WHAT YOU NEED TO DO
From the records, pick out and copy each line containing "suffice".

TASK DATA
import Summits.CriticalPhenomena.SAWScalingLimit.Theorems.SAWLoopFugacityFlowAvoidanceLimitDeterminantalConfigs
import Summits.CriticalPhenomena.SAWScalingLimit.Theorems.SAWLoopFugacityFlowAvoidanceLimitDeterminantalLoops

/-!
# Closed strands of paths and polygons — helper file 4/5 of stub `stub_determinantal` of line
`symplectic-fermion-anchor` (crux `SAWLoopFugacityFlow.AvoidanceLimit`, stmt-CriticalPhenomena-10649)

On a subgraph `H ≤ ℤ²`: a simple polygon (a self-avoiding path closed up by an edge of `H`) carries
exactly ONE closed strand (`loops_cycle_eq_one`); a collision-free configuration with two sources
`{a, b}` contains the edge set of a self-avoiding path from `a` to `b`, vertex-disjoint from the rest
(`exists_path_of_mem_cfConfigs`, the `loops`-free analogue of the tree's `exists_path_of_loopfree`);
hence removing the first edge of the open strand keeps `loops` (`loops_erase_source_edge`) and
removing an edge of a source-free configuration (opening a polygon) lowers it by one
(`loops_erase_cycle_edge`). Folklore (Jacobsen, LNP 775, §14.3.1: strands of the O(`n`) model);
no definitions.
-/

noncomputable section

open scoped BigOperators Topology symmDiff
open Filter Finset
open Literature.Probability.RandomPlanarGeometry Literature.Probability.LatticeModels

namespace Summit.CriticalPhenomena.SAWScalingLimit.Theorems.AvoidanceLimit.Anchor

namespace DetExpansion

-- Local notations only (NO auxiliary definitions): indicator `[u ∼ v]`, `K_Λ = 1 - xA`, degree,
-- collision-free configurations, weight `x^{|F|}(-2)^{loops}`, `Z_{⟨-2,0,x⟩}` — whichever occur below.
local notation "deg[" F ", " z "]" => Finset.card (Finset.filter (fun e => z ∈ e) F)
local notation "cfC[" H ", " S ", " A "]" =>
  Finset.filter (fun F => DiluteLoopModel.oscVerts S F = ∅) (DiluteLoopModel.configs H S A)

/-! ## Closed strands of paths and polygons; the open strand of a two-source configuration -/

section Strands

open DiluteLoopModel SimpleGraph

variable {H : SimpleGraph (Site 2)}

...

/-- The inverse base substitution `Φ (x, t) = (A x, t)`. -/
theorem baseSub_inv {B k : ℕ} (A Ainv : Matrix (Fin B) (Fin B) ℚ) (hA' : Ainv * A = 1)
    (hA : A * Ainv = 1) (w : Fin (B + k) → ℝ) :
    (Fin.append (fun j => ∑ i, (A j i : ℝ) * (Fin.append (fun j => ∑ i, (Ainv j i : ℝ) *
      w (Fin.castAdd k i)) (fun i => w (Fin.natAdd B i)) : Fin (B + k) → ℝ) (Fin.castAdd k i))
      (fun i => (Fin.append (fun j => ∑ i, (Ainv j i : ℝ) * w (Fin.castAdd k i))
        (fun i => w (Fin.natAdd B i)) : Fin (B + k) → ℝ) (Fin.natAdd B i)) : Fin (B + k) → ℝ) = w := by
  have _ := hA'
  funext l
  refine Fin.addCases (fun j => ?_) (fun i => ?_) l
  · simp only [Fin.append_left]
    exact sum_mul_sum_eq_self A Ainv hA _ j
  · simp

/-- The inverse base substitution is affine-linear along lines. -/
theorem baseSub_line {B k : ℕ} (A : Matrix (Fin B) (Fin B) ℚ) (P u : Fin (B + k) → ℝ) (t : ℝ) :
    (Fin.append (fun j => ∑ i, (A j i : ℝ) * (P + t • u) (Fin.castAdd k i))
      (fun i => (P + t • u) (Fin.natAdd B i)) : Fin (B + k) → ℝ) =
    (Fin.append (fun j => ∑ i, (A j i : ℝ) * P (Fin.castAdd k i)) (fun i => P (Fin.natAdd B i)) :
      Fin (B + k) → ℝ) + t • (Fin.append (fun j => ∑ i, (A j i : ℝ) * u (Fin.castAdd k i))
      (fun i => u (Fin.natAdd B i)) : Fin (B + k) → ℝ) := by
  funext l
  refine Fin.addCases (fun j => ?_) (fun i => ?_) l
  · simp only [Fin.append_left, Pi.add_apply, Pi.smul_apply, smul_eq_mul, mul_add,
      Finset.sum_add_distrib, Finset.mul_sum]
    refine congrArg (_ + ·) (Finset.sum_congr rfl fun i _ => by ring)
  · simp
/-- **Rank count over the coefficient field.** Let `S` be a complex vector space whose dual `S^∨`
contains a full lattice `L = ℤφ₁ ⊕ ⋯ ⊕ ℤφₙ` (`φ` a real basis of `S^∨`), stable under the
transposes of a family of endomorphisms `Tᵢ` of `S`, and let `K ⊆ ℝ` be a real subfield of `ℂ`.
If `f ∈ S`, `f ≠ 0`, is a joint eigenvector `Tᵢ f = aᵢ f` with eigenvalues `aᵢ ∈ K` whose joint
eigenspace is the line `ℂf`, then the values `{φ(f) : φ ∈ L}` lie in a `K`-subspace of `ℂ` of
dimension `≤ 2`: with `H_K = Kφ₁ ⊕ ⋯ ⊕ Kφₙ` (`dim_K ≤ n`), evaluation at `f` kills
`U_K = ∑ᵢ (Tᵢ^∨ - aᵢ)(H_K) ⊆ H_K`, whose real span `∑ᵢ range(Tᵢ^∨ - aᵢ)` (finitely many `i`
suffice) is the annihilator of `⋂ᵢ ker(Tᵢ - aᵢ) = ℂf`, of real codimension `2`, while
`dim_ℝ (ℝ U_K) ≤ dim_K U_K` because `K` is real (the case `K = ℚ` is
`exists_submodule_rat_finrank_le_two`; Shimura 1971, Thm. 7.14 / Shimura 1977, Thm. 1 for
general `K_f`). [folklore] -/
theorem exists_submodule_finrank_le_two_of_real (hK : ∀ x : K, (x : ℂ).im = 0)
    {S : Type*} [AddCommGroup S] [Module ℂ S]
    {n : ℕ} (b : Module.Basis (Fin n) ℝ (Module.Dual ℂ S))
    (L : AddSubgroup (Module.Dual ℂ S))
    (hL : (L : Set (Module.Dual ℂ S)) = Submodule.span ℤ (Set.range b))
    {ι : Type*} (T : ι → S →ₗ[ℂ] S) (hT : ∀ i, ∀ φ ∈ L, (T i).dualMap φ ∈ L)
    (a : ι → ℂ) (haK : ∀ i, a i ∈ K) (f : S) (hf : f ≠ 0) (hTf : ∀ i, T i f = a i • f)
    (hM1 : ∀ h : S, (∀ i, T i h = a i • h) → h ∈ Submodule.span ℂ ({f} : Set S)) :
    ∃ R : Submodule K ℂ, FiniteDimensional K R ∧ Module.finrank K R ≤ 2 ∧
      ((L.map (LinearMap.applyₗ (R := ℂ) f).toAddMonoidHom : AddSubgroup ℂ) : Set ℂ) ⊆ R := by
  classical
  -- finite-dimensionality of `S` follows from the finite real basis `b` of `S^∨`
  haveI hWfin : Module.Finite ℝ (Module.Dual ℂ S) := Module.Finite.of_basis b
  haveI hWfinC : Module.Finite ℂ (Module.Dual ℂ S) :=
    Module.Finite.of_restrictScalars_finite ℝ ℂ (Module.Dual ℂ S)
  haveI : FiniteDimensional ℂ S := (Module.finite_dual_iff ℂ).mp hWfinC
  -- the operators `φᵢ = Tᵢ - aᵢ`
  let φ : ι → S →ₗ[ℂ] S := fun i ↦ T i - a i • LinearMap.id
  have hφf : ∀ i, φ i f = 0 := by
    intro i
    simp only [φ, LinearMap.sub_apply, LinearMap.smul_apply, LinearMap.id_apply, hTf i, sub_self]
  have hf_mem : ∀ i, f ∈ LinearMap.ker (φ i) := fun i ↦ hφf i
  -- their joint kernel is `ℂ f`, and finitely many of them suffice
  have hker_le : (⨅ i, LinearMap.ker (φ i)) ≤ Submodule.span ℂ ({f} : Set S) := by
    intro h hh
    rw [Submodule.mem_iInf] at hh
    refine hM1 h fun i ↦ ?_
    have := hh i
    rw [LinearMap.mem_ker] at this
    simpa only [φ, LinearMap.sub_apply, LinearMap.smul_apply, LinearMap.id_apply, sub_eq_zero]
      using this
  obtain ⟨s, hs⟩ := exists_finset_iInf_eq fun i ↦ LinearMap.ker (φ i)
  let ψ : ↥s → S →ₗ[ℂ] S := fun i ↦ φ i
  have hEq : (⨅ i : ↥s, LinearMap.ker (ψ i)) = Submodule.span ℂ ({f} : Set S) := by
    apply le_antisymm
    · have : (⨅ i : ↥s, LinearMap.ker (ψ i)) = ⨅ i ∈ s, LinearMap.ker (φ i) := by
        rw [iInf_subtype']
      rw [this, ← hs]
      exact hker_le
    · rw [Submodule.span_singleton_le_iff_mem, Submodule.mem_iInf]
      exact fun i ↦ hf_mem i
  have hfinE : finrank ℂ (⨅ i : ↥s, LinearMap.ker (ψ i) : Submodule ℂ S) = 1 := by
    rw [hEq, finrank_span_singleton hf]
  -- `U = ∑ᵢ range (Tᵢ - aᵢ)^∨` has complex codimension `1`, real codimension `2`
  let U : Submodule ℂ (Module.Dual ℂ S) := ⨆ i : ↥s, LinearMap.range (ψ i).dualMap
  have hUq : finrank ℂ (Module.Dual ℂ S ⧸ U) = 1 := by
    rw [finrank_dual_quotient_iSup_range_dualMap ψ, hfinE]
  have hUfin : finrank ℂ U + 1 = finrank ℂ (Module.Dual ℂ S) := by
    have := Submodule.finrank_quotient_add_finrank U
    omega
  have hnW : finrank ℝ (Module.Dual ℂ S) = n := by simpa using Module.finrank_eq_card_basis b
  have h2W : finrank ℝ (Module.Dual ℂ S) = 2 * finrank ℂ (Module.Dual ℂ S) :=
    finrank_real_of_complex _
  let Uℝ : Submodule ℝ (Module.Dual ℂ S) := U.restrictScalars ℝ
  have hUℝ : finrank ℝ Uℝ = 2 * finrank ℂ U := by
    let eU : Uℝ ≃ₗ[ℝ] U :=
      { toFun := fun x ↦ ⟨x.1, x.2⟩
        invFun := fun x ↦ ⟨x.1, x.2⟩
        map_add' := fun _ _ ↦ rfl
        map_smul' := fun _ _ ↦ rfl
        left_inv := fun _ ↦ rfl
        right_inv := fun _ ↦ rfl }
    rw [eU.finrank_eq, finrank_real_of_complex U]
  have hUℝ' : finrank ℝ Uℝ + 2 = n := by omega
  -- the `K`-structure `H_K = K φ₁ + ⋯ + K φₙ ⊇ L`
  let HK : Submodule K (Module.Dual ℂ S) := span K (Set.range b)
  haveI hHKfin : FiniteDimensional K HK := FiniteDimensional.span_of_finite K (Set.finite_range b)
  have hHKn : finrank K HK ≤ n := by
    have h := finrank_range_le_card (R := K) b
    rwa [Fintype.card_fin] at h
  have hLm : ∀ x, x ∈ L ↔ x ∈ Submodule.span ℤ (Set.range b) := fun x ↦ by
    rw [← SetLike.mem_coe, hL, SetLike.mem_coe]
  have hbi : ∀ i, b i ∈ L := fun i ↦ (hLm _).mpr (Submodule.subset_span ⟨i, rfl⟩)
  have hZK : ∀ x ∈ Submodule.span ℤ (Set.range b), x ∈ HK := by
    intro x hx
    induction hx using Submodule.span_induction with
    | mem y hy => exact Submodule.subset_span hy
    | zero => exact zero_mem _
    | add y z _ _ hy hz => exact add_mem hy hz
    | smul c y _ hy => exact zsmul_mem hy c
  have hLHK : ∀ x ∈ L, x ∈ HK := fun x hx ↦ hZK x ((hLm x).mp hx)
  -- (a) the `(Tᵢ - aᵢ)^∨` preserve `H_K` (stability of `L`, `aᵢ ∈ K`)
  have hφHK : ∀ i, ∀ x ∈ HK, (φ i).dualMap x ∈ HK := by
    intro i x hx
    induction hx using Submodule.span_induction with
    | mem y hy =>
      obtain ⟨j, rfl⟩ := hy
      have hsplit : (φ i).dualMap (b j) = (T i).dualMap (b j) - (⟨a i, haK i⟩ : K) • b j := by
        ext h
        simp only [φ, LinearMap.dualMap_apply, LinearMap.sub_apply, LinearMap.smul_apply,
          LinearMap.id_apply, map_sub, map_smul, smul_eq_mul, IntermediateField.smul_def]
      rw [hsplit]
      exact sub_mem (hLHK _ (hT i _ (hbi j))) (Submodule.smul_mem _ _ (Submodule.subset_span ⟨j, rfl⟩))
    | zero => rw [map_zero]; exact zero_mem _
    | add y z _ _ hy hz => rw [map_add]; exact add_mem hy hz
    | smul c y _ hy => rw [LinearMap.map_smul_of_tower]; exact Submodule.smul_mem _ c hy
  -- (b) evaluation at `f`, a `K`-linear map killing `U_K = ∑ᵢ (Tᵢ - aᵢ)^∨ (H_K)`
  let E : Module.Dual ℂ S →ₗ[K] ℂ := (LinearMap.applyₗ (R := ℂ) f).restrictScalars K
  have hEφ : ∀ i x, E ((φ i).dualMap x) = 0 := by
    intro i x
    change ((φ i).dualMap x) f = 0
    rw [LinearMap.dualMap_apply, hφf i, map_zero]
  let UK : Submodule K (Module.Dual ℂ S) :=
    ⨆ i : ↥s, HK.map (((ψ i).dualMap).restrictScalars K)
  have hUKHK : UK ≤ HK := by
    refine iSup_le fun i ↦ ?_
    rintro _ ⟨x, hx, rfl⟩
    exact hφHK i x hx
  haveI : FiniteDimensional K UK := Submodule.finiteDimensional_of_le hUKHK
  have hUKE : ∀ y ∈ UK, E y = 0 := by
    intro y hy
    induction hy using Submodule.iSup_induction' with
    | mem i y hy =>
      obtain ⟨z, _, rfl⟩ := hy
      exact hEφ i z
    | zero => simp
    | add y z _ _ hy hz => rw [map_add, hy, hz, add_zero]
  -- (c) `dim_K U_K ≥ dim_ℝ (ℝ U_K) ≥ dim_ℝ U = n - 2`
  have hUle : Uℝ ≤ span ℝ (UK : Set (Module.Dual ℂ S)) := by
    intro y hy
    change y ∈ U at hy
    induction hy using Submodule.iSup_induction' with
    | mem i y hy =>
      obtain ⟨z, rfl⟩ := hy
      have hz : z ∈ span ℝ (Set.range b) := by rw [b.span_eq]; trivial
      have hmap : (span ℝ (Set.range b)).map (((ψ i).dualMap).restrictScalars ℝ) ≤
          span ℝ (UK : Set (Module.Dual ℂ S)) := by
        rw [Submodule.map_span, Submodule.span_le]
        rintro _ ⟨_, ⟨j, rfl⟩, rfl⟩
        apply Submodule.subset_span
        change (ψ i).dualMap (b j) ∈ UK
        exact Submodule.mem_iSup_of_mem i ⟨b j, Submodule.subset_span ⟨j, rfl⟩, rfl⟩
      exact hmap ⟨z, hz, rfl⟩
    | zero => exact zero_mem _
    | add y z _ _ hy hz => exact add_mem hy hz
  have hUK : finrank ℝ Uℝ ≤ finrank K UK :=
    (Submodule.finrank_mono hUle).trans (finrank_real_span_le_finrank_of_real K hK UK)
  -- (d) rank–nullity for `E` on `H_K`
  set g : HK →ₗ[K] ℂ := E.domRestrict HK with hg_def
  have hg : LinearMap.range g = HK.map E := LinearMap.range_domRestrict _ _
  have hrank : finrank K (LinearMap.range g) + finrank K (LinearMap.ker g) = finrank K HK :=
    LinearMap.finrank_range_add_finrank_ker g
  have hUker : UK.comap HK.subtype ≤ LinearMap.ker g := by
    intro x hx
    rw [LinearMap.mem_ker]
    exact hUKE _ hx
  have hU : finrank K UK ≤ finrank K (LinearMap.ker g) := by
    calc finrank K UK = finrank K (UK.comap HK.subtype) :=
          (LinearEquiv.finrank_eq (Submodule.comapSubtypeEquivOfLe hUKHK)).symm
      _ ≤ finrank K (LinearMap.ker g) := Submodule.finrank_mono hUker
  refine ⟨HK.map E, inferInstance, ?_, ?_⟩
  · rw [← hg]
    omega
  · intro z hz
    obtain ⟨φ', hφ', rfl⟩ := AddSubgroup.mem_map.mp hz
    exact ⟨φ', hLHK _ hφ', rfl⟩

SOLUTION
suffice) is the annihilator of `⋂ᵢ ker(Tᵢ - aᵢ) = ℂf`, of real codimension `2`, while
  -- their joint kernel is `ℂ f`, and finitely many of them suffice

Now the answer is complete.